I would take the autopista from Nuevo Laredo skirting both the urban zones of Monterrey and Saltillo by driving perifericos/libramientos/bypasses around and between those cities to the Autopista 57 to Matehuala and San Luis Potosi City both of which are bypassed by limited access libramientos these days. Continue on down to Queretaro City which is also bypassed by excellent libramientos and then on to San Juan Del Rio heading toward Mexico City which you needn´t worry you will ever enter as you will be turning east on to the relatively new Arco Norte Autopista heading to Tula and Puebla City where the Mexico City-Puebla Autopista skirts the northern outskirts of town and then into Veracruz State at the urban Orizaba-Cordoba corridor which is a smaller urban región with the continuous autopista taking you through that urban area without your having to enter any city Street traffic and then on to the juncture of the La Tinaja-Minatitlán Autopista through the flat Gulf Coastal plain of Veracruz State and then on to Villiahermosa, Tabasco which you skirt on the Northern Periferico and then take the inland route 186 to Escarcega which ends at Chetumal. 

Giood to excellent roads for almost all of this journey with only a few minor bad spots. It might take you a while to get to Chetumal from Nuevo Laredo but nothing like the time it woulk have taken you in 2001 when we moved here and that journey would have required that you drive through the heart of Mexico City - an adventure no longer required with the Arco Norte bypass - perhaps the most modern and well-designed freeway in North America.

Have a nice trip.


----------



## LaKaris (Jan 30, 2014)

Thanks for the link to that site. It is very comprehensive!


----------



## chicois8 (Aug 8, 2009)

Your welcome, here is another Mexican Gov. site that has road closers.road work and accidents on an map and listed........Have a safe trip.......

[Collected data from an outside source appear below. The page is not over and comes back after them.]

/-- **Proposition 12.1 for `σ ≥ 39/50`, both displays, from Jutila's theorem** — the first paragraph of
the printed proof: "Jutila's large values estimate [J] with `k = 3` gives
`R ⪅ N^{2−2σ} + TN^{(10−16σ)/3} + TN^{18−24σ}`, which implies our bound for `σ ≥ 39/50` since the
second and third terms above are then both smaller than `T^{1/2}N^{3−4σ}`." (The remaining case
`σ ∈ [7/10, 39/50]` needs (12.1) with `T` free — not in the tree; see the module docstring.)
[cite: GuthMaynard2026, Proposition 12.1 and its proof, §12, arXiv chunk p0026:L62–L66] -/
theorem GuthMaynard2026_proposition_12_1_case_ge_39_50_of_jutila (hJ : Jutila1977_largeValues) :
    GuthMaynard2026_proposition_12_1_inf_on (39 / 50) ∧
      GuthMaynard2026_proposition_12_1_particular_on (39 / 50) := by
  have main : ∀ ε : ℝ, 0 < ε → ∃ C T₀ : ℝ, ∀ T : ℝ, T₀ ≤ T →
      ∀ (N : ℕ) (σ : ℝ) (b : ℕ → ℂ) (W : Finset ℝ) (X : ℝ), 0 ≤ X →
      T ^ (5 / 6 : ℝ) ≤ (N : ℝ) → (N : ℝ) ≤ T → 39 / 50 ≤ σ →
      (∀ n, ‖b n‖ ≤ 1) → (∀ t ∈ W, 0 ≤ t ∧ t ≤ T) →
      (∀ t ∈ W, ∀ t' ∈ W, t ≠ t' → 1 ≤ |t - t'|) →
      (∀ t ∈ W, (N : ℝ) ^ σ ≤ ‖∑ n ∈ Finset.Icc N (2 * N), b n * (n : ℂ) ^ ((t : ℂ) * I)‖) →
      (W.card : ℝ) ≤ C * T ^ ε *
        ((N : ℝ) ^ (2 - 2 * σ) + T ^ (1 / 2 : ℝ) * (N : ℝ) ^ (3 - 4 * σ) + X) := by
    intro ε hε
    obtain ⟨C, T₀, hC⟩ := GuthMaynard2026_jutila_k3_of_jutila hJ ε hε
    refine ⟨2 * max C 0, max T₀ 1, fun T hT N σ b W X hX hNT hNT' hσ hb hW hsep hlarge ↦ ?_⟩
    have hT₀ : T₀ ≤ T := (le_max_left _ _).trans hT
    have hT1 : (1 : ℝ) ≤ T := (le_max_right _ _).trans hT
    have hT0 : (0 : ℝ) < T := by linarith
    have h := hC T hT₀ N σ b W hNT hNT' (by linarith) hb hW hsep hlarge
    have hN1 : (1 : ℝ) ≤ N := by
      have : (1 : ℝ) ≤ T ^ (5 / 6 : ℝ) := Real.one_le_rpow hT1 (by norm_num)
      linarith
    have hTN : T ≤ (N : ℝ) ^ (6 / 5 : ℝ) := le_rpow_six_fifths hT0.le hNT
    obtain ⟨h2, h3⟩ := GuthMaynard2026_jutila_terms_le hT0 hN1 hTN hσ
    have hA0 : 0 ≤ (N : ℝ) ^ (2 - 2 * σ) := by positivity
    have hB0 : 0 ≤ T ^ (1 / 2 : ℝ) * (N : ℝ) ^ (3 - 4 * σ) := by positivity
    have hTe : 0 ≤ T ^ ε := by positivity
    have hC' : C ≤ max C 0 := le_max_left _ _
    have hM0 : 0 ≤ max C 0 := le_max_right _ _
    have hS0 : 0 ≤ (N : ℝ) ^ (2 - 2 * σ) + T * (N : ℝ) ^ ((10 - 16 * σ) / 3) +
        T * (N : ℝ) ^ (18 - 24 * σ) := by positivity
    calc (W.card : ℝ) ≤ C * T ^ ε * ((N : ℝ) ^ (2 - 2 * σ) + T * (N : ℝ) ^ ((10 - 16 * σ) / 3) +
          T * (N : ℝ) ^ (18 - 24 * σ)) := h
      _ ≤ max C 0 * T ^ ε * ((N : ℝ) ^ (2 - 2 * σ) + T * (N : ℝ) ^ ((10 - 16 * σ) / 3) +
          T * (N : ℝ) ^ (18 - 24 * σ)) :=
          mul_le_mul_of_nonneg_right (mul_le_mul_of_nonneg_right hC' hTe) hS0
      _ ≤ max C 0 * T ^ ε * (2 * ((N : ℝ) ^ (2 - 2 * σ) + T ^ (1 / 2 : ℝ) * (N : ℝ) ^ (3 - 4 * σ) + X)) :=
          mul_le_mul_of_nonneg_left (by linarith) (mul_nonneg hM0 hTe)
      _ = 2 * max C 0 * T ^ ε * ((N : ℝ) ^ (2 - 2 * σ) + T ^ (1 / 2 : ℝ) * (N : ℝ) ^ (3 - 4 * σ) + X) := by
          ring
  constructor
  · intro ε hε
    obtain ⟨C, T₀, hC⟩ := main ε hε
    refine ⟨C, max T₀ 0, fun T hT k N σ b W _hk hNT hNT' hσ hb hW hsep hlarge ↦ ?_⟩
    have hT0 : (0 : ℝ) ≤ T := (le_max_right _ _).trans hT
    exact hC T ((le_max_left _ _).trans hT) N σ b W _ (by positivity) hNT hNT' hσ hb hW hsep hlarge
  · intro ε hε
    obtain ⟨C, T₀, hC⟩ := main ε hε
    refine ⟨C, max T₀ 0, fun T hT N σ b W hNT hNT' hσ hb hW hsep hlarge ↦ ?_⟩
    have hT0 : (0 : ℝ) ≤ T := (le_max_right _ _).trans hT
    exact hC T ((le_max_left _ _).trans hT) N σ b W _ (by positivity) hNT hNT' hσ hb hW hsep hlarge


/-! ## The second display from the first ("For the final bound …", p0026:L70–p0027:L4)

The printed deduction of the "in particular" bound from the `inf_k` bound: an integer `k` in the
interval `[L, U]` of the paper (`n = log N / log T`), whose length
`1 + 5(6n−5)(−41+123σ−90σ²)/(12(1−n)(10σ−7)(13−15σ))` is at least `1` for `σ ∈ [7/10, 39/50]`;
`σ ≥ 39/50` is Jutila's case. We work with `ℓ = log T`, `m = log N` and the cleared-denominator
forms of `k ≥ L`, `k ≤ U` (so the end points `σ = 7/10`, `N = T` need no separate convention), and
keep a `T^{ε/2}` of slack, which makes the paper's appeal to (1.1) for the monotonicity of the two
`k`-terms unnecessary: the comparison holds on the whole range. -/

namespace GuthMaynardLongPolynomials

/-- `T^x N^y = exp(x log T + y log N)` for `T, N > 0`; private plumbing. [folklore] -/
private theorem rpow_mul_rpow_eq_exp {T N : ℝ} (hT : 0 < T) (hN : 0 < N) (x y : ℝ) :
    T ^ x * N ^ y = Real.exp (x * Real.log T + y * Real.log N) := by
  rw [Real.rpow_def_of_pos hT, Real.rpow_def_of_pos hN, ← Real.exp_add]; ring_nf

/-- **The choice of `k`** (Guth–Maynard, end of the proof of Proposition 12.1, in logarithmic
coordinates `ℓ = log T`, `m = log N`, with slack `η ℓ`): for `5ℓ/6 ≤ m ≤ ℓ`, `7/10 ≤ σ ≤ 39/50`,
`η > 0` there is an integer `k ≥ 1` with
`k(ℓ + (4−6σ)m) ≤ (k+1)(z + ηℓ)` and `4k(5−6σ)m + 2ℓ ≤ (4k+3)(z + ηℓ)`, where
`z = ((30σ−21)/5)ℓ + ((46−60σ)/5)m` — i.e. both terms of the printed infimum are
`≤ T^η · T^{(30σ−21)/5}N^{(46−60σ)/5}`. The heart is the paper's identity for the length of the
`k`-interval: `4z(z−B) − (2ℓ+z−4B)(A−z) = (2/5)(ℓ−m)(6m−5ℓ)(−90σ²+123σ−41) ≥ 0`
(`A = ℓ+(4−6σ)m`, `B = (5−6σ)m`; `−90σ²+123σ−41 ≥ 0` exactly on `[0.5766…, 0.7901…] ⊇ [7/10, 39/50]`).
[cite: GuthMaynard2026, proof of Proposition 12.1 (choice of `k`), §12, arXiv chunks p0026:L70–p0027:L4] -/
theorem k_choice {ℓ m σ η : ℝ} (hℓ : 0 < ℓ) (hm1 : 5 / 6 * ℓ ≤ m) (hm2 : m ≤ ℓ)
    (hσ1 : 7 / 10 ≤ σ) (hσ2 : σ ≤ 39 / 50) (hη : 0 < η) :
    ∃ k : ℕ, 1 ≤ k ∧
      (k : ℝ) * (ℓ + (4 - 6 * σ) * m) ≤
        ((k : ℝ) + 1) * ((30 * σ - 21) / 5 * ℓ + (46 - 60 * σ) / 5 * m + η * ℓ) ∧
      4 * (k : ℝ) * ((5 - 6 * σ) * m) + 2 * ℓ ≤
        (4 * (k : ℝ) + 3) * ((30 * σ - 21) / 5 * ℓ + (46 - 60 * σ) / 5 * m + η * ℓ) := by
  obtain ⟨z, hz⟩ : ∃ z : ℝ, z = (30 * σ - 21) / 5 * ℓ + (46 - 60 * σ) / 5 * m := ⟨_, rfl⟩
  obtain ⟨A, hA⟩ : ∃ A : ℝ, A = ℓ + (4 - 6 * σ) * m := ⟨_, rfl⟩
  obtain ⟨B, hB⟩ : ∃ B : ℝ, B = (5 - 6 * σ) * m := ⟨_, rfl⟩
  rw [← hz, ← hA, ← hB]
  have hu : 0 ≤ 6 * m - 5 * ℓ := by linarith
  have hd : 0 ≤ ℓ - m := by linarith
  have hηℓ : 0 ≤ η * ℓ := by positivity
  have hz0 : 0 ≤ z := by
    have e : 5 * z = (25 - 30 * σ) * (6 * m - 5 * ℓ) + (104 - 120 * σ) * (ℓ - m) := by
      rw [hz]; ring
    linarith [mul_nonneg (by linarith : (0 : ℝ) ≤ 25 - 30 * σ) hu,
      mul_nonneg (by linarith : (0 : ℝ) ≤ 104 - 120 * σ) hd]
  have hAz_eq : A - z = 2 / 5 * (13 - 15 * σ) * (ℓ - m) := by rw [hA, hz]; ring
  have hzB_eq : z - B = 3 / 5 * (10 * σ - 7) * (ℓ - m) := by rw [hz, hB]; ring
  have hAz : 0 ≤ A - z := by
    rw [hAz_eq]; exact mul_nonneg (mul_nonneg (by norm_num) (by linarith)) hd
  have hzB : 0 ≤ z - B := by
    rw [hzB_eq]; exact mul_nonneg (mul_nonneg (by norm_num) (by linarith)) hd
  have h2zA : A - z ≤ z := by
    have e : 5 * (2 * z - A) = (25 - 30 * σ) * (6 * m - 5 * ℓ) + (78 - 90 * σ) * (ℓ - m) := by
      rw [hz, hA]; ring
    linarith [mul_nonneg (by linarith : (0 : ℝ) ≤ 25 - 30 * σ) hu,
      mul_nonneg (by linarith : (0 : ℝ) ≤ 78 - 90 * σ) hd]
  have hquad : 0 ≤ -90 * σ ^ 2 + 123 * σ - 41 := by
    nlinarith [mul_nonneg (by linarith : (0 : ℝ) ≤ σ - 7 / 10) (by linarith : (0 : ℝ) ≤ 39 / 50 - σ)]
  have key : (2 * ℓ + z - 4 * B) * (A - z) ≤ 4 * z * (z - B) := by
    have e : 4 * z * (z - B) - (2 * ℓ + z - 4 * B) * (A - z) =
        2 / 5 * (ℓ - m) * (6 * m - 5 * ℓ) * (-90 * σ ^ 2 + 123 * σ - 41) := by
      rw [hz, hA, hB]; ring
    linarith [mul_nonneg (mul_nonneg hd hu) hquad]
  -- Branch I: `3z ≥ 2ℓ`, `k = 1`
  rcases le_or_gt (2 * ℓ) (3 * z) with h3z | h3z
  · refine ⟨1, le_rfl, ?_, ?_⟩
    · push_cast; linarith
    · push_cast; linarith
  -- Branch II: `3z < 2ℓ`; `k₀` with `(4k₀+3)η ≥ 2`
  obtain ⟨k₀, hk₀⟩ : ∃ k₀ : ℕ, k₀ = ⌈1 / (2 * η)⌉₊ + 1 := ⟨_, rfl⟩
  have hk₀1 : 1 ≤ k₀ := by omega
  have hk₀r : (0 : ℝ) ≤ k₀ := Nat.cast_nonneg _
  have hk₀η : 2 ≤ (4 * (k₀ : ℝ) + 3) * η := by
    have h1 : 1 / (2 * η) ≤ (⌈1 / (2 * η)⌉₊ : ℝ) := Nat.le_ceil _
    have h2 : (k₀ : ℝ) = (⌈1 / (2 * η)⌉₊ : ℝ) + 1 := by rw [hk₀]; push_cast; ring
    have h3 : 1 / (2 * η) * η = 1 / 2 := by field_simp
    have h4 : 1 / (2 * η) * η ≤ (⌈1 / (2 * η)⌉₊ : ℝ) * η := mul_le_mul_of_nonneg_right h1 hη.le
    rw [h2]; linarith
  have hk₀ηℓ : 2 * ℓ ≤ (4 * (k₀ : ℝ) + 3) * (η * ℓ) := by
    have := mul_le_mul_of_nonneg_right hk₀η hℓ.le
    linarith
  rcases eq_or_lt_of_le hm2 with hmeq | hmlt
  · -- `N = T`: `A = z = B`, the large `k₀` works
    have hA0 : A = z := by
      have : A - z = 0 := by rw [hAz_eq, hmeq, sub_self, mul_zero]
      linarith
    have hB0 : B = z := by
      have : z - B = 0 := by rw [hzB_eq, hmeq, sub_self, mul_zero]
      linarith
    refine ⟨k₀, hk₀1, ?_, ?_⟩
    · rw [hA0]; linarith [mul_nonneg hk₀r hηℓ, mul_nonneg hk₀r hz0]
    · rw [hB0]; linarith [mul_nonneg hk₀r hηℓ, mul_nonneg hk₀r hz0]
  · -- `N < T`: then `σ > 7/10` and `L = (2ℓ − 3z)/(4(z − B)) > 0`
    have hσ7 : 7 / 10 < σ := by
      rcases lt_or_eq_of_le hσ1 with hlt | heq
      · exact hlt
      · exfalso
        have e : z = 4 / 5 * m := by rw [hz, ← heq]; ring
        linarith
    have hzB' : 0 < z - B := by
      rw [hzB_eq]; exact mul_pos (mul_pos (by norm_num) (by linarith)) (by linarith)
    obtain ⟨L, hL⟩ : ∃ L : ℝ, L = (2 * ℓ - 3 * z) / (4 * (z - B)) := ⟨_, rfl⟩
    have hL0 : 0 < L := by rw [hL]; exact div_pos (by linarith) (by linarith)
    obtain ⟨k₁, hk₁⟩ : ∃ k₁ : ℕ, k₁ = ⌈L⌉₊ := ⟨_, rfl⟩
    have hk₁1 : 1 ≤ k₁ := by
      rw [hk₁]; exact Nat.one_le_iff_ne_zero.mpr (Nat.ceil_pos.mpr hL0).ne'
    have hk₁r : (0 : ℝ) ≤ k₁ := Nat.cast_nonneg _
    have hk₁L : L ≤ (k₁ : ℝ) := by rw [hk₁]; exact Nat.le_ceil L
    have hk₁L' : (k₁ : ℝ) < L + 1 := by rw [hk₁]; exact Nat.ceil_lt_add_one hL0.le
    have hLU : (L + 1) * (A - z) ≤ z := by
      have e : L + 1 = (2 * ℓ + z - 4 * B) / (4 * (z - B)) := by
        rw [hL]; field_simp; ring
      rw [e, div_mul_eq_mul_div, div_le_iff₀ (by positivity)]
      linarith [key]
    have hLk : 2 * ℓ - 3 * z ≤ 4 * (k₁ : ℝ) * (z - B) := by
      have := mul_le_mul_of_nonneg_right hk₁L (by positivity : (0 : ℝ) ≤ 4 * (z - B))
      rw [hL, div_mul_cancel₀ _ (by positivity)] at this
      linarith
    refine ⟨min k₁ k₀, le_min hk₁1 hk₀1, ?_⟩
    rcases le_total k₁ k₀ with hle | hle
    · rw [min_eq_left hle]
      have h1 : (k₁ : ℝ) * (A - z) ≤ z := (mul_le_mul_of_nonneg_right hk₁L'.le hAz).trans hLU
      constructor
      · linarith [mul_nonneg hk₁r hηℓ]
      · linarith [mul_nonneg hk₁r hηℓ]
    · rw [min_eq_right hle]
      have hk0L : (k₀ : ℝ) ≤ L + 1 := by
        have : (k₀ : ℝ) ≤ k₁ := by exact_mod_cast hle
        linarith
      have h1 : (k₀ : ℝ) * (A - z) ≤ z := (mul_le_mul_of_nonneg_right hk0L hAz).trans hLU
      constructor
      · linarith [mul_nonneg hk₀r hηℓ]
      · linarith [mul_nonneg hk₀r hηℓ, mul_nonneg hk₀r hzB]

wwwCapufe > Alerta carretera


----------



## Tako (Feb 23, 2014)

All good information and is the route I have taken. One word of caution though, The Arco Norte is NOT an obvious road. You will see no signs pointing to it. I never did find it the first time through and ended up going through Mexico City. You don't want to do that with a trailer behind you, you REALLY don't.  Make sure you have an up to date GPS, (I did not, now I do). And good luck on your trip. Please let us know how it went for you. I intend to take a bus to Chetumal in a couple of months from Puebla to visit a friend in San Pedro, Belieze.


----------



## chicois8 (Aug 8, 2009)

Tako, I drove the Arco Norte southbound and northbound in the last 20 days and it is clearly marked about KM92 southbound as to Puebla and northbound as Arco Norte.......


----------



## Hound Dog (Jan 18, 2009)

The Arco Norte in both directions, Atlacomulco, Edomex to just west of Puebla City, Puebla and return , is well marked and no problem for anyone with a minimlnal IQ and two bit education. If you can´t navigate this throroughfare, stay home and wait for the happy wagon because they are on the way.

Off from the Chiapas Highlands to the back roads of the Yucatán Peninsula. If we get lost there, that will be to our benefit.


----------



## charlie131120 (Nov 30, 2013)

Here is a link to a site which lets you generate a, free, online Tourist Pass (if you should happen to need it in DF). We needed it as we were stopped for driving our trailer (in the fast lane) through Mexico City at rush hour. It wouldn't hurt to throw it in the glove compartment.

..:ASE TURISTICO::..

Another tip - I always get lost in and around Mexico City. Now when I get somewhat close my wife hops into a taxi and tells the driver where we want to go and not to lose me. I follow the taxi.


----------



## chicois8 (Aug 8, 2009)

Plus a good way to get rid of your wife, LOL


----------



## TundraGreen (Jul 15, 2010)

chicois8 said:


> Plus a good way to get rid of your wife, LOL


Or her to get rid of you!


----------